Action item:
Using the records below, repeat exactly the lines from the one holding "A vector on" through the one holding "theorem sixS_eq : sixS = fun a b c =>", both ends included, and no others.

Extracted entries:
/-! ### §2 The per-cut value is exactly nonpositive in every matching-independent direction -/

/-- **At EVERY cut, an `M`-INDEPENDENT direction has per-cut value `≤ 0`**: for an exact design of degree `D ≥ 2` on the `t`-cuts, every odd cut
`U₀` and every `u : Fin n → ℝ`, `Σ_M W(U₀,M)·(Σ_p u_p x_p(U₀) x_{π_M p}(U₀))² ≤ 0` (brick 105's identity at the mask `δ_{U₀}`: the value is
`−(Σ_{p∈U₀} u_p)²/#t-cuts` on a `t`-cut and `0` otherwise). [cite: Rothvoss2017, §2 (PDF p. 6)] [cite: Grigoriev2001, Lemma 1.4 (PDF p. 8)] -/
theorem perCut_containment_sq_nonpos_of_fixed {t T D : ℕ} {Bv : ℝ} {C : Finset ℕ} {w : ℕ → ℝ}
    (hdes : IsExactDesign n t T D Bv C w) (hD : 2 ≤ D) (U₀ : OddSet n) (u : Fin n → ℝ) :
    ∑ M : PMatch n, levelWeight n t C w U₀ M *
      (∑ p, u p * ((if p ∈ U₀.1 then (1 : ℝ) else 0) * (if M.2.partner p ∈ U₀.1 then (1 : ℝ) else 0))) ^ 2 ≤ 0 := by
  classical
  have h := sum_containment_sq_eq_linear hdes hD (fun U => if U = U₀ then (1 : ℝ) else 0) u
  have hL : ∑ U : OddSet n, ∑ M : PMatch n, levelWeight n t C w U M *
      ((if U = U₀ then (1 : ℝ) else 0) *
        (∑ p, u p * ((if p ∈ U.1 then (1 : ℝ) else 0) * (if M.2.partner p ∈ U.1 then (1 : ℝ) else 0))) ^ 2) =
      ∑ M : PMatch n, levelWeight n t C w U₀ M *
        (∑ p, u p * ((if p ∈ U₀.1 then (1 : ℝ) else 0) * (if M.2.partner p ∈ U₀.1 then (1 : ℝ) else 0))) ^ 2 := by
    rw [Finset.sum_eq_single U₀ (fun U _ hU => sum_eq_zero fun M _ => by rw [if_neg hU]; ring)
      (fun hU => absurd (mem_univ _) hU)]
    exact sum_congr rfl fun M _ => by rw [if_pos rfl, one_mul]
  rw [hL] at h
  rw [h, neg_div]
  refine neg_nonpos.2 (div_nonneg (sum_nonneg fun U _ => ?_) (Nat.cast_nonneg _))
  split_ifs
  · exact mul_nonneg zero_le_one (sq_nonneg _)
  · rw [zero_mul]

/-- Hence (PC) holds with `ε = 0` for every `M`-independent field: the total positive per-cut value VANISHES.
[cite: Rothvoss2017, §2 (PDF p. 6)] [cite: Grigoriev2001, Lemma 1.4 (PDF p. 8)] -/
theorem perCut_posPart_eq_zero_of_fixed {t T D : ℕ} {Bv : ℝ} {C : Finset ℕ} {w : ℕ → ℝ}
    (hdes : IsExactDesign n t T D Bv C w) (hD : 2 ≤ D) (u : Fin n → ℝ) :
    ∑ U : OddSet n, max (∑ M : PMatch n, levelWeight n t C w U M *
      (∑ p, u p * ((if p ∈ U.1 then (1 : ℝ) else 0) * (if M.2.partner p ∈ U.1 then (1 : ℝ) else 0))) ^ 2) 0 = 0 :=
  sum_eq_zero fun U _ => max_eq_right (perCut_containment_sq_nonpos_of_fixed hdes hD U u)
--
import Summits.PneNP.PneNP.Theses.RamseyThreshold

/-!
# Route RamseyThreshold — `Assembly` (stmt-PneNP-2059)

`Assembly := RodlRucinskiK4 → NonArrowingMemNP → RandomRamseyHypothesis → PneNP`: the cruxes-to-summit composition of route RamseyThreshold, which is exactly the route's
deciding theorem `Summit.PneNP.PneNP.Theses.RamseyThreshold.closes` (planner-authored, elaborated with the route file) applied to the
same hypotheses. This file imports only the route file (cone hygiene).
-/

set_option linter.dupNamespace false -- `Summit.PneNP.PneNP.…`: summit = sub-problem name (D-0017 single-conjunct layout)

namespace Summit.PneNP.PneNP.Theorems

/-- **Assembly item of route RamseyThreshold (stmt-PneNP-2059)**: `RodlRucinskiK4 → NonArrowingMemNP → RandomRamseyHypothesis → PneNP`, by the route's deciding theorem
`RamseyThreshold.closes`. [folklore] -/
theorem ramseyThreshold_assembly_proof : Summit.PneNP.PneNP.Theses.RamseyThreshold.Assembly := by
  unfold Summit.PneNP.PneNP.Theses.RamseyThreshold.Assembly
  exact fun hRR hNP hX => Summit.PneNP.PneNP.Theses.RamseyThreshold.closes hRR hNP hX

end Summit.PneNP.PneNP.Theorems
...
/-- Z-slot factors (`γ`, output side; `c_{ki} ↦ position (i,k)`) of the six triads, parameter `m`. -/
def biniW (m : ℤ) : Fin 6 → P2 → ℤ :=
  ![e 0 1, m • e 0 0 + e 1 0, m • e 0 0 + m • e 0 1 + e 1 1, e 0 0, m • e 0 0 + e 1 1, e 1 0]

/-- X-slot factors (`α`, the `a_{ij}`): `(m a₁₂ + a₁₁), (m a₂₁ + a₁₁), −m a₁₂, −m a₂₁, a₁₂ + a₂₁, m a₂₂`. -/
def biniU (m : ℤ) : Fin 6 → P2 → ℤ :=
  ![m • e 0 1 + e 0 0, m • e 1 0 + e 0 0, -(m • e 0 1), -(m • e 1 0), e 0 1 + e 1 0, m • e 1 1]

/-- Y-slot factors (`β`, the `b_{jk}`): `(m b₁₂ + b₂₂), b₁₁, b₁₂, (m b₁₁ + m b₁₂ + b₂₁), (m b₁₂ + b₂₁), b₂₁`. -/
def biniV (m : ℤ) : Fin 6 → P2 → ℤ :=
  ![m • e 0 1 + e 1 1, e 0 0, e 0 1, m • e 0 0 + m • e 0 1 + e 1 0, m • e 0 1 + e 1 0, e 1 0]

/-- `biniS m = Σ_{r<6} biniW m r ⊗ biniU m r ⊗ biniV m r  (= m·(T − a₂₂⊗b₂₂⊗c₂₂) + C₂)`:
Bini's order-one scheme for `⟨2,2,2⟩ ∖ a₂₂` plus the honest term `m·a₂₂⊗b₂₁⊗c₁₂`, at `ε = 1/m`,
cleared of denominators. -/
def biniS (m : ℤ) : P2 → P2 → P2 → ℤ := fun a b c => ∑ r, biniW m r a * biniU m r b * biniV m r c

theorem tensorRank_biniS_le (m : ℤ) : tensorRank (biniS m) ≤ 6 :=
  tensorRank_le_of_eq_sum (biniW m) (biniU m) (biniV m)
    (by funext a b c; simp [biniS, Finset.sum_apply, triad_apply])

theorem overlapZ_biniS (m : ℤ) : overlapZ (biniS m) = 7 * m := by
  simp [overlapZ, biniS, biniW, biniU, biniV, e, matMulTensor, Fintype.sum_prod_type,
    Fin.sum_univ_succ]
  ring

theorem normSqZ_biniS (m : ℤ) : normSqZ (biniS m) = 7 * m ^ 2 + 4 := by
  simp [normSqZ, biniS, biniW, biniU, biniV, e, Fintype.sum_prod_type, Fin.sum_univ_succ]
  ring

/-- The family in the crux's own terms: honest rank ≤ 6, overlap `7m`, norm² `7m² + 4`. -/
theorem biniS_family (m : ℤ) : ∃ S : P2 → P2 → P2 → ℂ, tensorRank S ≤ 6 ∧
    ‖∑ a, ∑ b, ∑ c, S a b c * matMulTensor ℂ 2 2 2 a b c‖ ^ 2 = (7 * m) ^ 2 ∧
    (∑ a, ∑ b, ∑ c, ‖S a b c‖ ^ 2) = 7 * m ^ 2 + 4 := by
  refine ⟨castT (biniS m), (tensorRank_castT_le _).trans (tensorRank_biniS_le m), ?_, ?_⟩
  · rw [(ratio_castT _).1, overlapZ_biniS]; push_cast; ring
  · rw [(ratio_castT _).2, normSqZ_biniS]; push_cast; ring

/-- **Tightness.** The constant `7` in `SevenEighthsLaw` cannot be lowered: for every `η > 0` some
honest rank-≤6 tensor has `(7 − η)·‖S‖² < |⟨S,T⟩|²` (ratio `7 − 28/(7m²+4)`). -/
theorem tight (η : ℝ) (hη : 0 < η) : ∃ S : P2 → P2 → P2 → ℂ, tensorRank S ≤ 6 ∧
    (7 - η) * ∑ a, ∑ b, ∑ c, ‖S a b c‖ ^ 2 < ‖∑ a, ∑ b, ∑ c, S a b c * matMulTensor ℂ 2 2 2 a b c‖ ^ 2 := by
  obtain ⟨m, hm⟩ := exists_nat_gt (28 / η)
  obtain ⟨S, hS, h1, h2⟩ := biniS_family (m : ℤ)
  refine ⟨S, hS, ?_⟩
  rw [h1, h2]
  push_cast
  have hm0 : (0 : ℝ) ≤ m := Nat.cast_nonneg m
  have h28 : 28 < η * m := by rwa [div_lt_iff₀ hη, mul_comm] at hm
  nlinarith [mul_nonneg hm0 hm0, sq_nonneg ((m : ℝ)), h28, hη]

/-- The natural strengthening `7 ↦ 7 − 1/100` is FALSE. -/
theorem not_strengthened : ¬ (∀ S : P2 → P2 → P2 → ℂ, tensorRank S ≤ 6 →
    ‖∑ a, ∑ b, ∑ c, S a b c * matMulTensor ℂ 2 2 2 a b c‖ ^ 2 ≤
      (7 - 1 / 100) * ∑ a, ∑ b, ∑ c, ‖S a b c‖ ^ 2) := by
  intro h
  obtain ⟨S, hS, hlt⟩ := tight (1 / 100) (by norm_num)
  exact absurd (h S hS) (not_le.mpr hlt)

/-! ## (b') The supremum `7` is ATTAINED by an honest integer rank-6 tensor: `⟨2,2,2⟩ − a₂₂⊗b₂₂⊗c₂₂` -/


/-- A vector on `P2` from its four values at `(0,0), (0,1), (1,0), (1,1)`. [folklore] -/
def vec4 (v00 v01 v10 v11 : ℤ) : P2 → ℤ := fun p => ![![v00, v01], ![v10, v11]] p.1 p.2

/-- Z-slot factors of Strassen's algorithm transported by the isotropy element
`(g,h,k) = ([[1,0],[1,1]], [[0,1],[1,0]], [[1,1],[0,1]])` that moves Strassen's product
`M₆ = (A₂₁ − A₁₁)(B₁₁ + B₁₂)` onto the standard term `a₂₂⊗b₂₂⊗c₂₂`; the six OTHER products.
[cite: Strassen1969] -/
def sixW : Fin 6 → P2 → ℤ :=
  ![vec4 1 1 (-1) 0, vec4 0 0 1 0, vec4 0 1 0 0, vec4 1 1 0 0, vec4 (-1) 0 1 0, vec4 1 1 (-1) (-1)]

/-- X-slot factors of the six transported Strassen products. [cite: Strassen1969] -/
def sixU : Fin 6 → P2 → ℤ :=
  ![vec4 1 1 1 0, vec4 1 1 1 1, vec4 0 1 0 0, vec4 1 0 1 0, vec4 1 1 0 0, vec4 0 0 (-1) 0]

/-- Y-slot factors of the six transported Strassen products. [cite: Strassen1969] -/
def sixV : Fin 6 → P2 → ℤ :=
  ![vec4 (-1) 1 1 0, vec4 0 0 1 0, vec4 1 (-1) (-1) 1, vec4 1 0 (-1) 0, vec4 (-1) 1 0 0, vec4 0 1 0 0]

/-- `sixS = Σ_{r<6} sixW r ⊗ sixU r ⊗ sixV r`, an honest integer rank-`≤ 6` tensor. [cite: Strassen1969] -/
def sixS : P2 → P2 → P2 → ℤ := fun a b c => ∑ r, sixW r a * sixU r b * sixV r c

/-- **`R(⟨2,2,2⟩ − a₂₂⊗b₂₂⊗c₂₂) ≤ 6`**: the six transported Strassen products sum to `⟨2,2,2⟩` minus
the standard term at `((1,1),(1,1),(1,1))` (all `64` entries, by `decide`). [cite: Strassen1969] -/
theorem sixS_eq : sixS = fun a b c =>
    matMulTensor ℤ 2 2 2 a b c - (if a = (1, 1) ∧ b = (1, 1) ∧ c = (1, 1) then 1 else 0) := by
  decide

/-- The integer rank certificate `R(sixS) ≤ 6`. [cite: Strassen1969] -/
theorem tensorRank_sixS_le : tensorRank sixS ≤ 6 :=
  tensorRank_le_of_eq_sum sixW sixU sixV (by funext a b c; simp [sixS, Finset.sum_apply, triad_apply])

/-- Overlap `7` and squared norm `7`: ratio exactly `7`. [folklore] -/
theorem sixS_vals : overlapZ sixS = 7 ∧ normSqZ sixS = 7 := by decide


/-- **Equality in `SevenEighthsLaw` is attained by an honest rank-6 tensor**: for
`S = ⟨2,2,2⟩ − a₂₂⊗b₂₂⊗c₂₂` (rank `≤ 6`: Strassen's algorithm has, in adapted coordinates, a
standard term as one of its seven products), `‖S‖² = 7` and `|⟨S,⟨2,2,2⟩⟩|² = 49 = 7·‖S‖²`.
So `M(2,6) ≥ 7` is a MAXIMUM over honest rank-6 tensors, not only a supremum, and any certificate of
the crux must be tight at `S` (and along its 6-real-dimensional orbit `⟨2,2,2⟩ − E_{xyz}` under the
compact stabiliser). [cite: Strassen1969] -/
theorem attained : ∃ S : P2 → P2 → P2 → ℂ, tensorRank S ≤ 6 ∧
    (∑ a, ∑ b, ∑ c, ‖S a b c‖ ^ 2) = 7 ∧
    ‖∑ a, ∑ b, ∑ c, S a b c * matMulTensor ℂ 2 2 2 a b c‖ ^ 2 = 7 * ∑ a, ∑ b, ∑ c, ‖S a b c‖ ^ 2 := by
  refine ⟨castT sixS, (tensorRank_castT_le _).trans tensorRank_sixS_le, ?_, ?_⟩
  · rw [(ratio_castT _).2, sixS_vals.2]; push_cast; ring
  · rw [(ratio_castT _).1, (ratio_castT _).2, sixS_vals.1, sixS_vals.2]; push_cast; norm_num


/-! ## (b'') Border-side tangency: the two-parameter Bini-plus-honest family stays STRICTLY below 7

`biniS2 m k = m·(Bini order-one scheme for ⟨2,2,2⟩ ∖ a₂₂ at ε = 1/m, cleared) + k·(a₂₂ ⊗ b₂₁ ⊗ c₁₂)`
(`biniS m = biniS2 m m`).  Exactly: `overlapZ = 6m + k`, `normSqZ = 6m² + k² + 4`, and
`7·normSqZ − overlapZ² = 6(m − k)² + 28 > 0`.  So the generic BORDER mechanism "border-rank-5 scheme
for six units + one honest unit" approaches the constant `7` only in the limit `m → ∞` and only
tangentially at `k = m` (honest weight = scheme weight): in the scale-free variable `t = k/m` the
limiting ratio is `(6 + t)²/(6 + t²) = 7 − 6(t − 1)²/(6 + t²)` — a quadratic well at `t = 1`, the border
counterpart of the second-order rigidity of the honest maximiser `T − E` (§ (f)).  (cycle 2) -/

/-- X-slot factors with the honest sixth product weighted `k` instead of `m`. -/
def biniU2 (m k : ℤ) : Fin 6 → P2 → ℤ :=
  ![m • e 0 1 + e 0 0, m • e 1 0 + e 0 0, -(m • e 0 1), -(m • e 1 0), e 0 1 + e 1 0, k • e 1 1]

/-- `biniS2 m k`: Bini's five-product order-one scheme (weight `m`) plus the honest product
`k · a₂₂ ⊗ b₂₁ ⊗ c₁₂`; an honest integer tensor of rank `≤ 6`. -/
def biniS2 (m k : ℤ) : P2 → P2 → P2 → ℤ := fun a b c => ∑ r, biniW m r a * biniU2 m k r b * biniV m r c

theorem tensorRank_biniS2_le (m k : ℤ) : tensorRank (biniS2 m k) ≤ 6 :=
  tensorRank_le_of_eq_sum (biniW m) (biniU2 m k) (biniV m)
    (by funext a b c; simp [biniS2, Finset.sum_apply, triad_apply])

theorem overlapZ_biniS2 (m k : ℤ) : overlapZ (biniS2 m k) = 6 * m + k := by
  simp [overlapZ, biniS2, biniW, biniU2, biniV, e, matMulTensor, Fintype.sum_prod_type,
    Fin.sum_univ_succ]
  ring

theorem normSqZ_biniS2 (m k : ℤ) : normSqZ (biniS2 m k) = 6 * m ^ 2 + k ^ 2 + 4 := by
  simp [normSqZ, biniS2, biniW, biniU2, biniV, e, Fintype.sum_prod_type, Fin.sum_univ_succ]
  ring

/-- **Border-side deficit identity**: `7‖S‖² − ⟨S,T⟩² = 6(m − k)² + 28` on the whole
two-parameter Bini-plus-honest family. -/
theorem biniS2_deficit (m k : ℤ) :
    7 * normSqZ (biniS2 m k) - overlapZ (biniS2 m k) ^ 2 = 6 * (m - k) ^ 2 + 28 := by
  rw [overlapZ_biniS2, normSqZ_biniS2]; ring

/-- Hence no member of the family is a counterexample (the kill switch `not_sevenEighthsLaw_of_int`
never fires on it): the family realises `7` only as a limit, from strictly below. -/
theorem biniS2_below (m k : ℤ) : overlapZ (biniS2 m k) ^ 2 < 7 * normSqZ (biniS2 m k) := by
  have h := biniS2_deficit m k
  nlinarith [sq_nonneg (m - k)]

Output for this exercise:
/-- A vector on `P2` from its four values at `(0,0), (0,1), (1,0), (1,1)`. [folklore] -/
def vec4 (v00 v01 v10 v11 : ℤ) : P2 → ℤ := fun p => ![![v00, v01], ![v10, v11]] p.1 p.2

/-- Z-slot factors of Strassen's algorithm transported by the isotropy element
`(g,h,k) = ([[1,0],[1,1]], [[0,1],[1,0]], [[1,1],[0,1]])` that moves Strassen's product
`M₆ = (A₂₁ − A₁₁)(B₁₁ + B₁₂)` onto the standard term `a₂₂⊗b₂₂⊗c₂₂`; the six OTHER products.
[cite: Strassen1969] -/
def sixW : Fin 6 → P2 → ℤ :=
  ![vec4 1 1 (-1) 0, vec4 0 0 1 0, vec4 0 1 0 0, vec4 1 1 0 0, vec4 (-1) 0 1 0, vec4 1 1 (-1) (-1)]

/-- X-slot factors of the six transported Strassen products. [cite: Strassen1969] -/
def sixU : Fin 6 → P2 → ℤ :=
  ![vec4 1 1 1 0, vec4 1 1 1 1, vec4 0 1 0 0, vec4 1 0 1 0, vec4 1 1 0 0, vec4 0 0 (-1) 0]

/-- Y-slot factors of the six transported Strassen products. [cite: Strassen1969] -/
def sixV : Fin 6 → P2 → ℤ :=
  ![vec4 (-1) 1 1 0, vec4 0 0 1 0, vec4 1 (-1) (-1) 1, vec4 1 0 (-1) 0, vec4 (-1) 1 0 0, vec4 0 1 0 0]

/-- `sixS = Σ_{r<6} sixW r ⊗ sixU r ⊗ sixV r`, an honest integer rank-`≤ 6` tensor. [cite: Strassen1969] -/
def sixS : P2 → P2 → P2 → ℤ := fun a b c => ∑ r, sixW r a * sixU r b * sixV r c

/-- **`R(⟨2,2,2⟩ − a₂₂⊗b₂₂⊗c₂₂) ≤ 6`**: the six transported Strassen products sum to `⟨2,2,2⟩` minus
the standard term at `((1,1),(1,1),(1,1))` (all `64` entries, by `decide`). [cite: Strassen1969] -/
theorem sixS_eq : sixS = fun a b c =>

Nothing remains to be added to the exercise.